## TASK REQUIREMENTS
Which lines run from the line with "theorem cor35_PCubeDY_cube [DecidableEq" through the line with "(∀ ν k x, ‖(((geoCK" in the entries below? Print them exactly, both ends included, and nothing more.
===== INFORMATION SUPPLIED =====
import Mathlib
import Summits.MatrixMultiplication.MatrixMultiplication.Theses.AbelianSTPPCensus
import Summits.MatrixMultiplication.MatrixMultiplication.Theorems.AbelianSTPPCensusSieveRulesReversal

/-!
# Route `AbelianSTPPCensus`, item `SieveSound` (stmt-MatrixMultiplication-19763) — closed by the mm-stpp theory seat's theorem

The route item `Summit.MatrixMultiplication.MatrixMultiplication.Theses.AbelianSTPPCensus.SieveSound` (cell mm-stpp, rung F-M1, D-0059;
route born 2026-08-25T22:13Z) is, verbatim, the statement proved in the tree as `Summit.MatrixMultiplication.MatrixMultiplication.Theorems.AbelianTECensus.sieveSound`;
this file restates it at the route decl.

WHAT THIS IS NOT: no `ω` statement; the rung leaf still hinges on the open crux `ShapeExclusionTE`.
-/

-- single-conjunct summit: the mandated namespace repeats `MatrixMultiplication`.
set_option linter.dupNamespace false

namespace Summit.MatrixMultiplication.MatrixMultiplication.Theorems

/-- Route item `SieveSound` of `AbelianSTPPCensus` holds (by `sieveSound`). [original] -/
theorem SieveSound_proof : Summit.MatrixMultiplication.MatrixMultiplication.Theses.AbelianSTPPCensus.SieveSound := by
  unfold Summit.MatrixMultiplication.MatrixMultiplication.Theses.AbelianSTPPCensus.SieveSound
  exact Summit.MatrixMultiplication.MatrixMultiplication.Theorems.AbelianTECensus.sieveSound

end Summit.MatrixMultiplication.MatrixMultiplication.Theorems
=====
===== INFORMATION SUPPLIED =====
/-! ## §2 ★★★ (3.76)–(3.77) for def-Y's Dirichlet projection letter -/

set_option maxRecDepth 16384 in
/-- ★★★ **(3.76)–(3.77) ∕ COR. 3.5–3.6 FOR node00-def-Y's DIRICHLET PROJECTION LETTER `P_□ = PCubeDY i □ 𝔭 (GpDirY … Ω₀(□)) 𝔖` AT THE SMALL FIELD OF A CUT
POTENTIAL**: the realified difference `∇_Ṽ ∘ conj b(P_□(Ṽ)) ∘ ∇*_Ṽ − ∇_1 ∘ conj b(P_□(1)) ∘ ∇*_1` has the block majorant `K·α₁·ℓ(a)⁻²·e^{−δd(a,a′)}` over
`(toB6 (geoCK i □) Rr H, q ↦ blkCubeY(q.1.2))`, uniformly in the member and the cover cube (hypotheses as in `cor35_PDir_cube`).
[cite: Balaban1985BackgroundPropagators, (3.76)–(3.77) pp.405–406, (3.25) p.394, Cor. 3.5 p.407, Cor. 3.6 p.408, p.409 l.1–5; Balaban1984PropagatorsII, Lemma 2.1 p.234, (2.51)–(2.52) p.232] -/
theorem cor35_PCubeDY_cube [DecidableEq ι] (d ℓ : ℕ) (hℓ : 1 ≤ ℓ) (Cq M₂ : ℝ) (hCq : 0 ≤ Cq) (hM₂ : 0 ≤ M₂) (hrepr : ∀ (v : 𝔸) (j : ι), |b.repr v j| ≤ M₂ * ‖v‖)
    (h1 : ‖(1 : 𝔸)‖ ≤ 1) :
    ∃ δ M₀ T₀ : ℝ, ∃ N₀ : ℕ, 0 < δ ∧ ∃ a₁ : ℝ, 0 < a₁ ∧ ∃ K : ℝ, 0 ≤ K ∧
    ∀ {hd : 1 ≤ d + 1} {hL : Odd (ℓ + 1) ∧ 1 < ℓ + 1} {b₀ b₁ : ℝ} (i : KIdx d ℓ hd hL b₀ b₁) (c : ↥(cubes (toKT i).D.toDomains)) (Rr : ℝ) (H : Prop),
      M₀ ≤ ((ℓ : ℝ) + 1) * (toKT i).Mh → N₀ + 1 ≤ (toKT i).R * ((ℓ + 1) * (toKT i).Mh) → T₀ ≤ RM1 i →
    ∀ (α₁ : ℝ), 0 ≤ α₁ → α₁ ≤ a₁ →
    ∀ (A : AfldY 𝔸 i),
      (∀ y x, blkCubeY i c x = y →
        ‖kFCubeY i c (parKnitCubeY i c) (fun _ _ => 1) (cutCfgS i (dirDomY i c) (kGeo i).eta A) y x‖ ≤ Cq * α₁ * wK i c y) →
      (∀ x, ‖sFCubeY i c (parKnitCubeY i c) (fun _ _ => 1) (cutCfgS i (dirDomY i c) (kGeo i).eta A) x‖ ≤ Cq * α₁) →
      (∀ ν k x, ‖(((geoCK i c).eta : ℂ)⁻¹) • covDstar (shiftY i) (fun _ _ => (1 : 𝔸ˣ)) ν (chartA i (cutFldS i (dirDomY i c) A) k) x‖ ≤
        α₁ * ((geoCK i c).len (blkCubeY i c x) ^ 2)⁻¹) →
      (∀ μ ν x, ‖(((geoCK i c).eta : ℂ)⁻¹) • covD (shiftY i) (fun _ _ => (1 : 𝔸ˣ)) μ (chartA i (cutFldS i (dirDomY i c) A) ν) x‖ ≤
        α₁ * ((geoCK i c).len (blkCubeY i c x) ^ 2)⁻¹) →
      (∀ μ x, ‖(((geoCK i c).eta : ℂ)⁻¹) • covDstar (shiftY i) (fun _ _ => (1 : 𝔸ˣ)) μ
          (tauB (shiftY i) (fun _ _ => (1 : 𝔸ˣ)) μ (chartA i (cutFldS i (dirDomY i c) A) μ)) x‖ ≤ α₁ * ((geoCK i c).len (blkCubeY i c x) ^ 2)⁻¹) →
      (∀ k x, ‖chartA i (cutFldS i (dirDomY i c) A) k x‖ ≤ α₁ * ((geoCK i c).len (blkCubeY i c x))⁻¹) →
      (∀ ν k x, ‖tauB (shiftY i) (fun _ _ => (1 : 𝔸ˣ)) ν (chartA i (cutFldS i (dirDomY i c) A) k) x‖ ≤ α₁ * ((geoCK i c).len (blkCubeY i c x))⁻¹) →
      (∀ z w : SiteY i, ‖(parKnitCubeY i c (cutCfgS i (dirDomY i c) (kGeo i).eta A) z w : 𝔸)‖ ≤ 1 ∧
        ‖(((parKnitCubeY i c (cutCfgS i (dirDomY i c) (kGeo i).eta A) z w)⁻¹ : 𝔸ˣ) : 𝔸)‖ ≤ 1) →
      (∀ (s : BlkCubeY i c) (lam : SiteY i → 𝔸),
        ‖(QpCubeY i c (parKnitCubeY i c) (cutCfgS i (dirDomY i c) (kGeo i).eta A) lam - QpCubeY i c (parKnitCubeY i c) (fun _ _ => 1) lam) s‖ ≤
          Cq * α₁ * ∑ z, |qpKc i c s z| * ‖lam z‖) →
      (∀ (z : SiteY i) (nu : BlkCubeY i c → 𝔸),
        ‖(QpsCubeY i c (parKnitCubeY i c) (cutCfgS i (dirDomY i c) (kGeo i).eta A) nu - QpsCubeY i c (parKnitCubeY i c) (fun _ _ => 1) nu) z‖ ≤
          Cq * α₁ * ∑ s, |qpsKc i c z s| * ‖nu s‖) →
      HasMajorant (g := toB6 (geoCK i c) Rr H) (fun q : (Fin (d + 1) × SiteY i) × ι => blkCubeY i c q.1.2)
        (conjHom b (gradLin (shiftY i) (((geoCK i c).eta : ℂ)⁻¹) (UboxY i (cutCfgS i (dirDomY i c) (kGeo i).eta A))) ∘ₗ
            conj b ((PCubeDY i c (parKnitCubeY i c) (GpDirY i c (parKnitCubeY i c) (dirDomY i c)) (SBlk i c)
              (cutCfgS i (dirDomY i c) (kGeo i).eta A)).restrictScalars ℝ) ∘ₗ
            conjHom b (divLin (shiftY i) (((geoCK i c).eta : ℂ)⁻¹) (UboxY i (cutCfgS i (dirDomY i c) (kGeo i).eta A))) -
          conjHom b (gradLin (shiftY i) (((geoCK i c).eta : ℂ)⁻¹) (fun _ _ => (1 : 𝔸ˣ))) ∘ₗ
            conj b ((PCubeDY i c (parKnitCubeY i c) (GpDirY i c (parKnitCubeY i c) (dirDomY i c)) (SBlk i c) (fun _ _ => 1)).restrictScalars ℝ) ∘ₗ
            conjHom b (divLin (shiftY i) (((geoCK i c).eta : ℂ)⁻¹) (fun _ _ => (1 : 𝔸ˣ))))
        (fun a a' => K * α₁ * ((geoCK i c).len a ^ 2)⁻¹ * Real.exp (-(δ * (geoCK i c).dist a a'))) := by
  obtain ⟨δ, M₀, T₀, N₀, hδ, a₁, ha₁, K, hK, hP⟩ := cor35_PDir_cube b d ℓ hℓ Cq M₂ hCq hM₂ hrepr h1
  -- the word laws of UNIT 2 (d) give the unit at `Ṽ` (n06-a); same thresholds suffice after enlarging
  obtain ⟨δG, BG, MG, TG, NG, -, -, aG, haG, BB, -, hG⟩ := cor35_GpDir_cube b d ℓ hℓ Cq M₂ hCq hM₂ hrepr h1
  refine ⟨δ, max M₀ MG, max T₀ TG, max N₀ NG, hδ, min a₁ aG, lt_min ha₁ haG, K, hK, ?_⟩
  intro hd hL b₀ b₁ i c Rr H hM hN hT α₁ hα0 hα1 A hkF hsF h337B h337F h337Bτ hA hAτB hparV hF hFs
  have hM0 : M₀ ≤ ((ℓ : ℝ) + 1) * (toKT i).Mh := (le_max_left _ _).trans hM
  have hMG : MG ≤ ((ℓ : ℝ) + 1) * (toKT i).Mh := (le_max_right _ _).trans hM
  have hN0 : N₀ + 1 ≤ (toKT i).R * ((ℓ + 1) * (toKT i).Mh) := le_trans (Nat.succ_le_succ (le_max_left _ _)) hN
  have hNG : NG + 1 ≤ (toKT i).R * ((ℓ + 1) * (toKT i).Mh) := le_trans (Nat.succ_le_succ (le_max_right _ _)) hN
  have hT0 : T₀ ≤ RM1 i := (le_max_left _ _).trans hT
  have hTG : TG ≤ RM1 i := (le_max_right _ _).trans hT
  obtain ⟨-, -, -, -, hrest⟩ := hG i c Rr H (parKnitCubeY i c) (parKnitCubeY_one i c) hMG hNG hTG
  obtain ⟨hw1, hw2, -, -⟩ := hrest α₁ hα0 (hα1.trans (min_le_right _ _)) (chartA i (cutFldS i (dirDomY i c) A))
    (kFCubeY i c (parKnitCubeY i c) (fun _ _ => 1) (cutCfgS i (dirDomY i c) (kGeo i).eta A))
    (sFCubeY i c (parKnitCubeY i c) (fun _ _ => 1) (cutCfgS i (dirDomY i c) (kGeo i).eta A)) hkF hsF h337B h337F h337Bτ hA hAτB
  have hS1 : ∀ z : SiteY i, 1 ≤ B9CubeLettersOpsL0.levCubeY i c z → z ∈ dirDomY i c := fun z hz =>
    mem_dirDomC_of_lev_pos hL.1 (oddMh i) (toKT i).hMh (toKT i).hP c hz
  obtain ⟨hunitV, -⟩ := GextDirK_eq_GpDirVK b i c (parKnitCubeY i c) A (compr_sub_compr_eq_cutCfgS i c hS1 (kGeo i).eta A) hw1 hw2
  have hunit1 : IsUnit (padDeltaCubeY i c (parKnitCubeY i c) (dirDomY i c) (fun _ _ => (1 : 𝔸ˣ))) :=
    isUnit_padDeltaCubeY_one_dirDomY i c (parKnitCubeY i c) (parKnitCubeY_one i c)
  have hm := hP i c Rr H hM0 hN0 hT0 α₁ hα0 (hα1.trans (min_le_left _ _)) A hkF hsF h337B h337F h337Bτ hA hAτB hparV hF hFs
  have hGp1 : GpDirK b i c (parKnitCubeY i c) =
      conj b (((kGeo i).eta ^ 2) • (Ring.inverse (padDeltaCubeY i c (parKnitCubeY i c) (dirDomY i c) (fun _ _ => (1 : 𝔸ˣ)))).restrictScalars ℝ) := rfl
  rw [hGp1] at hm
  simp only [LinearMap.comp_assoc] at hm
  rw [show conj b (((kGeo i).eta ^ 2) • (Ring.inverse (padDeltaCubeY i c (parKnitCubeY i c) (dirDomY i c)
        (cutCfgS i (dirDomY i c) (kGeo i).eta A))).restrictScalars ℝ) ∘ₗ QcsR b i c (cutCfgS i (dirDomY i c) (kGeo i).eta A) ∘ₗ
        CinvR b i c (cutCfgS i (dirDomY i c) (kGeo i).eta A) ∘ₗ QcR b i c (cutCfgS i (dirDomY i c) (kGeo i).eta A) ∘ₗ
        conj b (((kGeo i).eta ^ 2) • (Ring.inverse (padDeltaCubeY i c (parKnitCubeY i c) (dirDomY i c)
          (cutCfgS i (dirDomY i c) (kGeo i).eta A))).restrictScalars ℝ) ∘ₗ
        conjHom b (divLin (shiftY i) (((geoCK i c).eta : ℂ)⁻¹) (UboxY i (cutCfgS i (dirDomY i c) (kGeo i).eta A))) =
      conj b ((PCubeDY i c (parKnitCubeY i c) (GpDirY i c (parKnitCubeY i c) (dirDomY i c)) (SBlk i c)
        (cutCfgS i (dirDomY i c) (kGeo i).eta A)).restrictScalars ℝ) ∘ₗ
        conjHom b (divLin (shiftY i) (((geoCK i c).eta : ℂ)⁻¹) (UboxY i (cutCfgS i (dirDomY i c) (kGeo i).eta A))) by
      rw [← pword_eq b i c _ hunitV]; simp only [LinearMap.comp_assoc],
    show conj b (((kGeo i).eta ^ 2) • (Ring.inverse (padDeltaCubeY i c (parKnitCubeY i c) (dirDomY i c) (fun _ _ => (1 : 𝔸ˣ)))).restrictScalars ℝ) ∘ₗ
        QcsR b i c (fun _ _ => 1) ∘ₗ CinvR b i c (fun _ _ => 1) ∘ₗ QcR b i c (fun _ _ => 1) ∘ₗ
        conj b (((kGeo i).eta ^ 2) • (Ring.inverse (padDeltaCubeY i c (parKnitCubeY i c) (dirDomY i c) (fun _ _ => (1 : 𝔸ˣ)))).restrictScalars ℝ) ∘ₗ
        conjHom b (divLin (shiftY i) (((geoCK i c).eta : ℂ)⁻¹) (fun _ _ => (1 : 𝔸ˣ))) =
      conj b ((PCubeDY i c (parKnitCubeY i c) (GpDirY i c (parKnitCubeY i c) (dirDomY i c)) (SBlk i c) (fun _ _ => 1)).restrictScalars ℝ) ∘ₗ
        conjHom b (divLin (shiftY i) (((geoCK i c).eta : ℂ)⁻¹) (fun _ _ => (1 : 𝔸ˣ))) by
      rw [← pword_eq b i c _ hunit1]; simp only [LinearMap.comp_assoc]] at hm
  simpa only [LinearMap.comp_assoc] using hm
=====
## ANSWER BOX
theorem cor35_PCubeDY_cube [DecidableEq ι] (d ℓ : ℕ) (hℓ : 1 ≤ ℓ) (Cq M₂ : ℝ) (hCq : 0 ≤ Cq) (hM₂ : 0 ≤ M₂) (hrepr : ∀ (v : 𝔸) (j : ι), |b.repr v j| ≤ M₂ * ‖v‖)
    (h1 : ‖(1 : 𝔸)‖ ≤ 1) :
    ∃ δ M₀ T₀ : ℝ, ∃ N₀ : ℕ, 0 < δ ∧ ∃ a₁ : ℝ, 0 < a₁ ∧ ∃ K : ℝ, 0 ≤ K ∧
    ∀ {hd : 1 ≤ d + 1} {hL : Odd (ℓ + 1) ∧ 1 < ℓ + 1} {b₀ b₁ : ℝ} (i : KIdx d ℓ hd hL b₀ b₁) (c : ↥(cubes (toKT i).D.toDomains)) (Rr : ℝ) (H : Prop),
      M₀ ≤ ((ℓ : ℝ) + 1) * (toKT i).Mh → N₀ + 1 ≤ (toKT i).R * ((ℓ + 1) * (toKT i).Mh) → T₀ ≤ RM1 i →
    ∀ (α₁ : ℝ), 0 ≤ α₁ → α₁ ≤ a₁ →
    ∀ (A : AfldY 𝔸 i),
      (∀ y x, blkCubeY i c x = y →
        ‖kFCubeY i c (parKnitCubeY i c) (fun _ _ => 1) (cutCfgS i (dirDomY i c) (kGeo i).eta A) y x‖ ≤ Cq * α₁ * wK i c y) →
      (∀ x, ‖sFCubeY i c (parKnitCubeY i c) (fun _ _ => 1) (cutCfgS i (dirDomY i c) (kGeo i).eta A) x‖ ≤ Cq * α₁) →
      (∀ ν k x, ‖(((geoCK i c).eta : ℂ)⁻¹) • covDstar (shiftY i) (fun _ _ => (1 : 𝔸ˣ)) ν (chartA i (cutFldS i (dirDomY i c) A) k) x‖ ≤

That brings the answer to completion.